MaxFrame is a computational framework created by Alibaba Cloud to provide a way for Python developers to parallelize their code with MaxCompute. It creates a runnable computation graph locally, submits it to MaxCompute to execute and obtains results from MaxCompute.
MaxFrame client is the client of MaxFrame. Currently it provides a DataFrame-based SDK with compatible APIs for pandas. In future, other common Python libraries like numpy and scikit-learn will be added as well. Python 3.7 is recommended for MaxFrame client to enable all functionalities while supports for higher Python versions are on the way.

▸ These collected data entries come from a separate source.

import Mathlib

/-!
# PercRepro — THE `5/2` TAIL: `16·Σ_{j ≤ K} C(n, j) ≤ 2^n` for every `n` with `5K + 14 ≤ 2n` (p4, gen 15; a feeder for S4)

Sharpens `ThmN.Explicit.sixteen_mul_sum_range_choose_le` (`3K + 5 ≤ n`, p9) to the slope `5/2`: below `K` the ratio
`C(n, j)/C(n, j + 1) = (j + 1)/(n − j)` is at most `2/3` once `5K ≤ 2n + 2`, so `Σ_{j ≤ K} C(n, j) ≤ 3·C(n, K)`
(`sum_range_choose_le_three_mul_choose`); and `48·C(n, K) ≤ 2^n` from `5K + 14 ≤ 2n` (`choose_mul_fortyeight_le_two_pow`):
along the base line `a = n − K = (3K + 15)/2` by an induction on `K` in steps of two — the ratio
`C(N + 5, K + 2)/C(N, K) = (N+5)(N+4)(N+3)(N+2)(N+1)/((K+2)(K+1)(a+3)(a+2)(a+1))` is at most `32` there, a polynomial
inequality whose difference has nonnegative coefficients (`ratio_step_even` / `ratio_step_odd`) — and above the base line
by the doubling `C(n + 1, K) ≤ 2·C(n, K)` (`n ≥ 2K`). Used for the `Y`-side tails of the level-`q` chains at
`n ≥ P + d` with `P` well below `3d + 5`.
Axioms: standard.
-/

namespace PercRepro

namespace ThmN.Explicit

/-- `3·C(n, k) ≤ 2·C(n, k + 1)` when `5k + 3 ≤ 2n` (the ratio `(k + 1)/(n − k)` is at most `2/3`). -/
theorem three_mul_choose_le_two_mul_choose_succ (n k : ℕ) (h : 5 * k + 3 ≤ 2 * n) :
    3 * n.choose k ≤ 2 * n.choose (k + 1) := by
  have e := Nat.choose_succ_right_eq n k
  have hpos : 0 < k + 1 := by omega
  have hle : 3 * (k + 1) ≤ 2 * (n - k) := by omega
  have key : 3 * n.choose k * (k + 1) ≤ 2 * n.choose (k + 1) * (k + 1) := by
    calc 3 * n.choose k * (k + 1) = n.choose k * (3 * (k + 1)) := by ring
      _ ≤ n.choose k * (2 * (n - k)) := Nat.mul_le_mul_left _ hle
      _ = 2 * (n.choose k * (n - k)) := by ring
      _ = 2 * (n.choose (k + 1) * (k + 1)) := by rw [e]
      _ = 2 * n.choose (k + 1) * (k + 1) := by ring
  exact Nat.le_of_mul_le_mul_right key hpos

/-- `Σ_{j ≤ K} C(n, j) ≤ 3·C(n, K)` for `5K ≤ 2n + 2` (geometric decay with ratio `2/3` below `K`). -/
theorem sum_range_choose_le_three_mul_choose (n : ℕ) : ∀ K, 5 * K ≤ 2 * n + 2 →
    ∑ j ∈ Finset.range (K + 1), n.choose j ≤ 3 * n.choose K := by
  intro K
  induction K with
  | zero => intro _; simp
  | succ K ih =>
    intro hn
    have h1 := ih (by omega)
    have h2 := three_mul_choose_le_two_mul_choose_succ n K (by omega)
    rw [Finset.sum_range_succ]
    omega

/-- The factorial identity of the two-step ratio: with `N = K + a`,
`C(N + 5, K + 2)·((K + 2)(K + 1)(a + 3)(a + 2)(a + 1)) = C(N, K)·((N + 5)(N + 4)(N + 3)(N + 2)(N + 1))`. -/
theorem choose_add_five_mul_eq (K a : ℕ) :
    (K + a + 5).choose (K + 2) * ((K + 2) * (K + 1) * ((a + 3) * (a + 2) * (a + 1))) =
      (K + a).choose K * ((K + a + 5) * (K + a + 4) * (K + a + 3) * (K + a + 2) * (K + a + 1)) := by
  have h1 := Nat.choose_mul_factorial_mul_factorial (show K ≤ K + a by omega)
  have h2 := Nat.choose_mul_factorial_mul_factorial (show K + 2 ≤ K + a + 5 by omega)
  rw [show K + a + 5 - (K + 2) = a + 3 by omega] at h2
  rw [show K + a - K = a by omega] at h1
  have e1 : (K + 2).factorial = (K + 2) * (K + 1) * K.factorial := by
    rw [Nat.factorial_succ, Nat.factorial_succ]; ring
  have e2 : (a + 3).factorial = (a + 3) * (a + 2) * (a + 1) * a.factorial := by
    rw [Nat.factorial_succ, Nat.factorial_succ, Nat.factorial_succ]; ring
  have e3 : (K + a + 5).factorial =
      (K + a + 5) * (K + a + 4) * (K + a + 3) * (K + a + 2) * (K + a + 1) * (K + a).factorial := by
    rw [show K + a + 5 = K + a + 4 + 1 by ring, Nat.factorial_succ,
      show K + a + 4 = K + a + 3 + 1 by ring, Nat.factorial_succ,
      show K + a + 3 = K + a + 2 + 1 by ring, Nat.factorial_succ,
      show K + a + 2 = K + a + 1 + 1 by ring, Nat.factorial_succ, Nat.factorial_succ]
    ring
  apply Nat.eq_of_mul_eq_mul_right (Nat.mul_pos (Nat.factorial_pos K) (Nat.factorial_pos a))
  calc (K + a + 5).choose (K + 2) * ((K + 2) * (K + 1) * ((a + 3) * (a + 2) * (a + 1))) *
        (K.factorial * a.factorial)
      = (K + a + 5).choose (K + 2) * (K + 2).factorial * (a + 3).factorial := by rw [e1, e2]; ring
    _ = (K + a + 5).factorial := h2
    _ = (K + a + 5) * (K + a + 4) * (K + a + 3) * (K + a + 2) * (K + a + 1) * (K + a).factorial := e3
    _ = (K + a + 5) * (K + a + 4) * (K + a + 3) * (K + a + 2) * (K + a + 1) *
        ((K + a).choose K * K.factorial * a.factorial) := by rw [h1]
    _ = (K + a).choose K * ((K + a + 5) * (K + a + 4) * (K + a + 3) * (K + a + 2) * (K + a + 1)) *
        (K.factorial * a.factorial) := by ring

/-- The ratio step on the even chain (`K = 2u + 4`, `a = 3u + 13`, `N = 5u + 17`):
`(N+5)(N+4)(N+3)(N+2)(N+1) ≤ 32·(K+2)(K+1)(a+3)(a+2)(a+1)`. -/
theorem ratio_step_even (u : ℕ) :
    (5 * u + 22) * (5 * u + 21) * (5 * u + 20) * (5 * u + 19) * (5 * u + 18) ≤
      32 * ((2 * u + 6) * (2 * u + 5) * ((3 * u + 16) * (3 * u + 15) * (3 * u + 14))) := by
  have h : 32 * ((2 * u + 6) * (2 * u + 5) * ((3 * u + 16) * (3 * u + 15) * (3 * u + 14))) =
      (5 * u + 22) * (5 * u + 21) * (5 * u + 20) * (5 * u + 19) * (5 * u + 18) +
        (65520 + 336540 * u + 249868 * u ^ 2 + 70481 * u ^ 3 + 8348 * u ^ 4 + 331 * u ^ 5) := by ring
  rw [h]
  exact Nat.le_add_right _ _

/-- The ratio step on the odd chain (`K = 2u + 5`, `a = 3u + 15`, `N = 5u + 20`). -/
theorem ratio_step_odd (u : ℕ) :
    (5 * u + 25) * (5 * u + 24) * (5 * u + 23) * (5 * u + 22) * (5 * u + 21) ≤
      32 * ((2 * u + 7) * (2 * u + 6) * ((3 * u + 18) * (3 * u + 17) * (3 * u + 16))) := by
  have h : 32 * ((2 * u + 7) * (2 * u + 6) * ((3 * u + 18) * (3 * u + 17) * (3 * u + 16))) =
      (5 * u + 25) * (5 * u + 24) * (5 * u + 23) * (5 * u + 22) * (5 * u + 21) +
        (204624 + 608814 * u + 371995 * u ^ 2 + 90095 * u ^ 3 + 9341 * u ^ 4 + 331 * u ^ 5) := by ring
  rw [h]
  exact Nat.le_add_right _ _

/-- One two-step along the base line: from `48·C(N, K) ≤ 2^N` to `48·C(N + 5, K + 2) ≤ 2^(N + 5)`, given the
polynomial ratio bound `P ≤ 32·D`. -/
theorem step_of_ratio (K a : ℕ)
    (hP : (K + a + 5) * (K + a + 4) * (K + a + 3) * (K + a + 2) * (K + a + 1) ≤
      32 * ((K + 2) * (K + 1) * ((a + 3) * (a + 2) * (a + 1))))
    (ih : 48 * (K + a).choose K ≤ 2 ^ (K + a)) :
    48 * (K + a + 5).choose (K + 2) ≤ 2 ^ (K + a + 5) := by
  have hD : 0 < (K + 2) * (K + 1) * ((a + 3) * (a + 2) * (a + 1)) := by positivity
  apply Nat.le_of_mul_le_mul_right _ hD
  calc 48 * (K + a + 5).choose (K + 2) * ((K + 2) * (K + 1) * ((a + 3) * (a + 2) * (a + 1)))
      = 48 * ((K + a + 5).choose (K + 2) * ((K + 2) * (K + 1) * ((a + 3) * (a + 2) * (a + 1)))) := by ring
    _ = 48 * ((K + a).choose K * ((K + a + 5) * (K + a + 4) * (K + a + 3) * (K + a + 2) * (K + a + 1))) := by
        rw [choose_add_five_mul_eq]
    _ ≤ 48 * ((K + a).choose K * (32 * ((K + 2) * (K + 1) * ((a + 3) * (a + 2) * (a + 1))))) := by
        gcongr
    _ = (48 * (K + a).choose K) * 32 * ((K + 2) * (K + 1) * ((a + 3) * (a + 2) * (a + 1))) := by ring
    _ ≤ 2 ^ (K + a) * 32 * ((K + 2) * (K + 1) * ((a + 3) * (a + 2) * (a + 1))) := by gcongr
    _ = 2 ^ (K + a + 5) * ((K + 2) * (K + 1) * ((a + 3) * (a + 2) * (a + 1))) := by ring

/-- The base line: `48·C(K + a, K) ≤ 2^(K + a)` at `a = (3K + 15)/2`, for every `K`. -/
theorem fortyeight_mul_choose_base (K : ℕ) :
    48 * (K + (3 * K + 15) / 2).choose K ≤ 2 ^ (K + (3 * K + 15) / 2) := by
  induction K using Nat.strong_induction_on with
  | _ K ih =>
  rcases lt_or_ge K 6 with hK | hK
  · interval_cases K <;> decide
  · obtain ⟨K', rfl⟩ : ∃ K', K = K' + 2 := ⟨K - 2, by omega⟩
    have ih' := ih K' (by omega)
    have ha : (3 * (K' + 2) + 15) / 2 = (3 * K' + 15) / 2 + 3 := by omega
    rw [ha, show K' + 2 + ((3 * K' + 15) / 2 + 3) = K' + (3 * K' + 15) / 2 + 5 by ring]
    apply step_of_ratio K' ((3 * K' + 15) / 2) _ ih'
    obtain ⟨m, hm | hm⟩ := Nat.even_or_odd' K'
    · -- even chain, `K' = 2m`, `m ≥ 2`
      obtain ⟨u, rfl⟩ : ∃ u, m = u + 2 := ⟨m - 2, by omega⟩
      subst hm
      have ha' : (3 * (2 * (u + 2)) + 15) / 2 = 3 * u + 13 := by omega
      rw [ha']
      have := ratio_step_even u
      convert this using 1 <;> ring
    · -- odd chain, `K' = 2m + 1`, `m ≥ 2`
      obtain ⟨u, rfl⟩ : ∃ u, m = u + 2 := ⟨m - 2, by omega⟩
      subst hm
      have ha' : (3 * (2 * (u + 2) + 1) + 15) / 2 = 3 * u + 15 := by omega
      rw [ha']
      have := ratio_step_odd u
      convert this using 1 <;> ring

/-- **`48·C(n, K) ≤ 2^n` whenever `5K + 14 ≤ 2n`** (the base line, then the doubling `C(n + 1, K) ≤ 2·C(n, K)`). -/
theorem choose_mul_fortyeight_le_two_pow (K n : ℕ) (hn : 5 * K + 14 ≤ 2 * n) :
    48 * n.choose K ≤ 2 ^ n := by
  have hn0 : K + (3 * K + 15) / 2 ≤ n := by omega
  clear hn
  induction n, hn0 using Nat.le_induction with
  | base => exact fortyeight_mul_choose_base K
  | succ n hn ih =>
    have hdouble : (n + 1).choose K ≤ 2 * n.choose K := by
      rcases K with _ | K
      · simp
      · rw [Nat.choose_succ_succ']
        have : n.choose K ≤ n.choose (K + 1) := Nat.choose_le_succ_of_lt_half_left (by omega)
        omega
    calc 48 * (n + 1).choose K ≤ 48 * (2 * n.choose K) := Nat.mul_le_mul_left _ hdouble
      _ = 2 * (48 * n.choose K) := by ring
      _ ≤ 2 * 2 ^ n := Nat.mul_le_mul_left _ ih
      _ = 2 ^ (n + 1) := by ring

/-- **THE `5/2` TAIL**: `16·Σ_{j ≤ K} C(n, j) ≤ 2^n` for every `n` with `5K + 14 ≤ 2n`. -/
theorem sixteen_mul_sum_range_choose_le' (K n : ℕ) (hn : 5 * K + 14 ≤ 2 * n) :
    16 * ∑ j ∈ Finset.range (K + 1), n.choose j ≤ 2 ^ n := by
  have h1 := sum_range_choose_le_three_mul_choose n K (by omega)
  have h2 := choose_mul_fortyeight_le_two_pow K n hn
  omega

end ThmN.Explicit

end PercRepro
/-- **Uniform rational enclosures of rational exponential expressions** (the induction of
`exists_uniformlyNear`, `ClosedTermTransfer.lean`, with rational constants as base case). [cite: JonesServi2011, Lemma 3.6 (proof)] -/
theorem exists_uniformlyNear (e : RatExpExpr) {r : ℚ} (hr : 0 < r) : ∃ c : ℚ, UniformlyNear e c r := by
  induction e generalizing r with
  | const q =>
    exact ⟨q, fun K _ _ _ E hE => by simpa using hr⟩
  | neg e ih =>
    obtain ⟨c, hc⟩ := ih hr
    refine ⟨-c, fun K _ _ _ E hE => ?_⟩
    have := hc K E hE
    rw [← abs_neg] at this
    push_cast
    simp only [eval_neg]
    convert this using 2
    ring
  | add e₁ e₂ ih₁ ih₂ =>
    obtain ⟨c₀, hc₀⟩ := ih₁ (half_pos hr)
    obtain ⟨c₁, hc₁⟩ := ih₂ (half_pos hr)
    refine ⟨c₀ + c₁, fun K _ _ _ E hE => ?_⟩
    have h₀ := hc₀ K E hE
    have h₁ := hc₁ K E hE
    push_cast at h₀ h₁ ⊢
    simp only [eval_add]
    calc |eval E e₁ + eval E e₂ - (c₀ + c₁)|
        = |(eval E e₁ - c₀) + (eval E e₂ - c₁)| := by ring_nf
      _ ≤ |eval E e₁ - c₀| + |eval E e₂ - c₁| := abs_add_le _ _
      _ < r / 2 + r / 2 := add_lt_add h₀ h₁
      _ = r := by ring
  | mul e₁ e₂ ih₁ ih₂ =>
    obtain ⟨d₀, hd₀⟩ := ih₁ one_pos
    set B₀ : ℚ := |d₀| + 1 with hB₀
    have hB₀pos : 0 < B₀ := by positivity
    obtain ⟨c₁, hc₁⟩ := ih₂ (div_pos hr (mul_pos two_pos hB₀pos))
    have hC : 0 < |c₁| + 1 := by positivity
    obtain ⟨c₀, hc₀⟩ := ih₁ (div_pos hr (mul_pos two_pos hC))
    refine ⟨c₀ * c₁, fun K _ _ _ E hE => ?_⟩
    have hs₀ := hd₀ K E hE
    have hs := hc₀ K E hE
    have ht := hc₁ K E hE
    push_cast at hs₀ hs ht ⊢
    simp only [eval_mul]
    set s : K := eval E e₁
    set t : K := eval E e₂
    have hsB : |s| < (B₀ : K) := by
      have : |s| ≤ |s - d₀| + |(d₀ : K)| := by
        simpa using abs_add_le (s - d₀) (d₀ : K)
      push_cast [hB₀]
      linarith
    have hCK : (0 : K) < |(c₁ : K)| + 1 := by positivity
    calc |s * t - c₀ * c₁| = |s * (t - c₁) + c₁ * (s - c₀)| := by ring_nf
      _ ≤ |s * (t - c₁)| + |c₁ * (s - c₀)| := abs_add_le _ _
      _ = |s| * |t - c₁| + |(c₁ : K)| * |s - c₀| := by rw [abs_mul, abs_mul]
      _ < (B₀ : K) * ((r : K) / (2 * (B₀ : K))) +
            (|(c₁ : K)| + 1) * ((r : K) / (2 * (|(c₁ : K)| + 1))) := by
          apply add_lt_add
          · exact mul_lt_mul'' hsB ht (abs_nonneg _) (abs_nonneg _)
          · exact mul_lt_mul' (by linarith) hs (abs_nonneg _) hCK
      _ = r := by
          have hB₀K : (0 : K) < B₀ := by exact_mod_cast hB₀pos
          field_simp
          ring
  | exp e ih =>
    obtain ⟨d, hd⟩ := ih one_pos
    set B : ℚ := d + 3 with hB
    obtain ⟨m₀, hm₀pos, hm₀⟩ : ∃ m₀ : ℕ, 0 < m₀ ∧ B < m₀ := by
      obtain ⟨n, hn⟩ := exists_nat_gt B
      exact ⟨n + 1, Nat.succ_pos n, hn.trans (by exact_mod_cast Nat.lt_succ_self n)⟩
    set U : ℚ := upperEncl B m₀ with hU
    have hUexp : Real.exp B ≤ (U : ℝ) := le_upperEncl IsOrderedExp.real B hm₀pos hm₀
    have hUpos : 0 < U := by
      have : (0 : ℝ) < U := lt_of_lt_of_le (Real.exp_pos _) hUexp
      exact_mod_cast this
    set δ : ℚ := min 1 (r / (4 * U)) with hδ
    have hδpos : 0 < δ := lt_min one_pos (by positivity)
    have hδ1 : δ ≤ 1 := min_le_left _ _
    have hδU : δ * U ≤ r / 4 := by
      have : δ ≤ r / (4 * U) := min_le_right _ _
      calc δ * U ≤ r / (4 * U) * U := by gcongr
        _ = r / 4 := by field_simp
    obtain ⟨c, hc⟩ := ih hδpos
    have hcd : |c - d| < 1 + δ := by
      have h1 : |(eval Real.exp e : ℝ) - (d : ℝ)| < ((1 : ℚ) : ℝ) := hd.real
      have h2 : |(eval Real.exp e : ℝ) - (c : ℝ)| < ((δ : ℚ) : ℝ) := hc.real
      have h3 : |(c : ℝ) - d| < 1 + δ := by
        have key : |(c : ℝ) - d| ≤ |(eval Real.exp e : ℝ) - (d : ℝ)| +
            |(eval Real.exp e : ℝ) - (c : ℝ)| := by
          calc |(c : ℝ) - d| = |((eval Real.exp e : ℝ) - d) - ((eval Real.exp e : ℝ) - c)| := by
                ring_nf
            _ ≤ _ := abs_sub _ _
        push_cast at h1 h2
        linarith
      exact_mod_cast h3
    have hcδB : c + δ ≤ B := by
      rw [hB]; have := (abs_lt.1 hcd).2; linarith
    have hev₁ : ∀ᶠ m : ℕ in atTop, (upperEncl (c + δ) m : ℝ) < Real.exp (c + δ : ℚ) + r / 4 :=
      (tendsto_upperEncl (c + δ)).eventually_lt_const (by
        have : (0 : ℝ) < r := by exact_mod_cast hr
        linarith)
    have hev₂ : ∀ᶠ m : ℕ in atTop, Real.exp (c - δ : ℚ) - r / 4 < (lowerEncl (c - δ) m : ℝ) :=
      (tendsto_lowerEncl (c - δ)).eventually_const_lt (by
        have : (0 : ℝ) < r := by exact_mod_cast hr
        linarith)
    have hev₃ : ∀ᶠ m : ℕ in atTop, (|c| + 1 : ℚ) < m := by
      obtain ⟨n, hn⟩ := exists_nat_gt (|c| + 1 : ℚ)
      refine eventually_atTop.2 ⟨n, fun m hm => hn.trans_le (by exact_mod_cast hm)⟩
    have hev₄ : ∀ᶠ m : ℕ in atTop, 0 < m := eventually_gt_atTop 0
    obtain ⟨m, ⟨⟨hm₁, hm₂⟩, hm₃⟩, hm₄⟩ := (((hev₁.and hev₂).and hev₃).and hev₄).exists
    set L : ℚ := lowerEncl (c - δ) m with hL
    set U' : ℚ := upperEncl (c + δ) m with hU'
    have hcm₁ : -(c - δ) ≤ m := by
      have := neg_le_abs c; linarith
    have hcm₂ : c + δ < m := by
      have := le_abs_self c; linarith
    have hwidth : U' - L < r := by
      have hmono : Real.exp (c + δ : ℚ) - Real.exp (c - δ : ℚ) ≤ r / 2 := by
        have hxy : Real.exp (c - δ : ℚ) ≥ Real.exp (c + δ : ℚ) * (1 + ((c - δ : ℚ) - (c + δ : ℚ) : ℝ)) := by
          have := Real.add_one_le_exp (((c - δ : ℚ) : ℝ) - ((c + δ : ℚ) : ℝ))
          have hpos := Real.exp_pos ((c + δ : ℚ) : ℝ)
          calc Real.exp (c + δ : ℚ) * (1 + ((c - δ : ℚ) - (c + δ : ℚ) : ℝ))
              ≤ Real.exp (c + δ : ℚ) * Real.exp (((c - δ : ℚ) : ℝ) - ((c + δ : ℚ) : ℝ)) := by
                gcongr; linarith
            _ = Real.exp (c - δ : ℚ) := by rw [← Real.exp_add]; ring_nf
        have hle : Real.exp (c + δ : ℚ) ≤ U := by
          refine le_trans (Real.exp_le_exp.2 ?_) hUexp
          exact_mod_cast hcδB
        have hδUR : (δ : ℝ) * U ≤ r / 4 := by exact_mod_cast hδU
        have hδR : (0 : ℝ) ≤ δ := by exact_mod_cast hδpos.le
        push_cast at hxy hle ⊢
        have h1 : Real.exp ((c : ℝ) + δ) * (1 + ((c : ℝ) - δ - ((c : ℝ) + δ))) =
            Real.exp ((c : ℝ) + δ) - 2 * ((δ : ℝ) * Real.exp ((c : ℝ) + δ)) := by ring
        rw [h1] at hxy
        have h2 : (δ : ℝ) * Real.exp ((c : ℝ) + δ) ≤ (δ : ℝ) * U :=
          mul_le_mul_of_nonneg_left hle hδR
        linarith
      have : (U' : ℝ) - L < r := by
        push_cast [hL, hU'] at hm₁ hm₂ hmono ⊢
        linarith
      exact_mod_cast this
    refine ⟨(L + U') / 2, fun K _ _ _ E' hE => ?_⟩
    have hs := hc K E' hE
    simp only [eval_exp]
    set s : K := eval E' e
    have hs' := abs_lt.1 hs
    have hlo : E' ((c - δ : ℚ) : K) < E' s := hE.strictMono (by push_cast; linarith)
    have hhi : E' s < E' ((c + δ : ℚ) : K) := hE.strictMono (by push_cast; linarith)
    have hLK : ((L : ℚ) : K) ≤ E' ((c - δ : ℚ) : K) := lowerEncl_le hE (c - δ) hm₄ hcm₁
    have hUK : E' ((c + δ : ℚ) : K) ≤ ((U' : ℚ) : K) := le_upperEncl hE (c + δ) hm₄ hcm₂
    have hw : ((U' : ℚ) : K) - L < r := by
      have := Rat.cast_lt (K := K) |>.2 hwidth
      push_cast at this ⊢
      exact this
    rw [abs_lt]
    push_cast
    constructor <;> linarith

You may install MaxFrame client through PIP:
pip install maxframe
Latest beta version can be installed with --pre
argument:
pip install --pre maxframe
You can also install MaxFrame client from source code:
pip install git+https://github.com/aliyun/alibabacloud-odps-maxframe-client.git
We show a simple code example of MaxFrame client which read data from a MaxCompute table, performs some simple data transform and writes back into MaxCompute.
import maxframe.dataframe as md
import os
from maxframe import new_session
from odps import ODPS
o = ODPS(
os.getenv('ALIBABA_CLOUD_ACCESS_KEY_ID'),
os.getenv('ALIBABA_CLOUD_ACCESS_KEY_SECRET'),
project='your-default-project',
endpoint='your-end-point',
)
session = new_session(o)
df = md.read_odps_table("source_table")
df["A"] = "prefix_" + df["A"]
md.to_odps_table(df, "prefix_source_table")
Detailed documentations can be found here.
Licensed under the Apache License 2.0.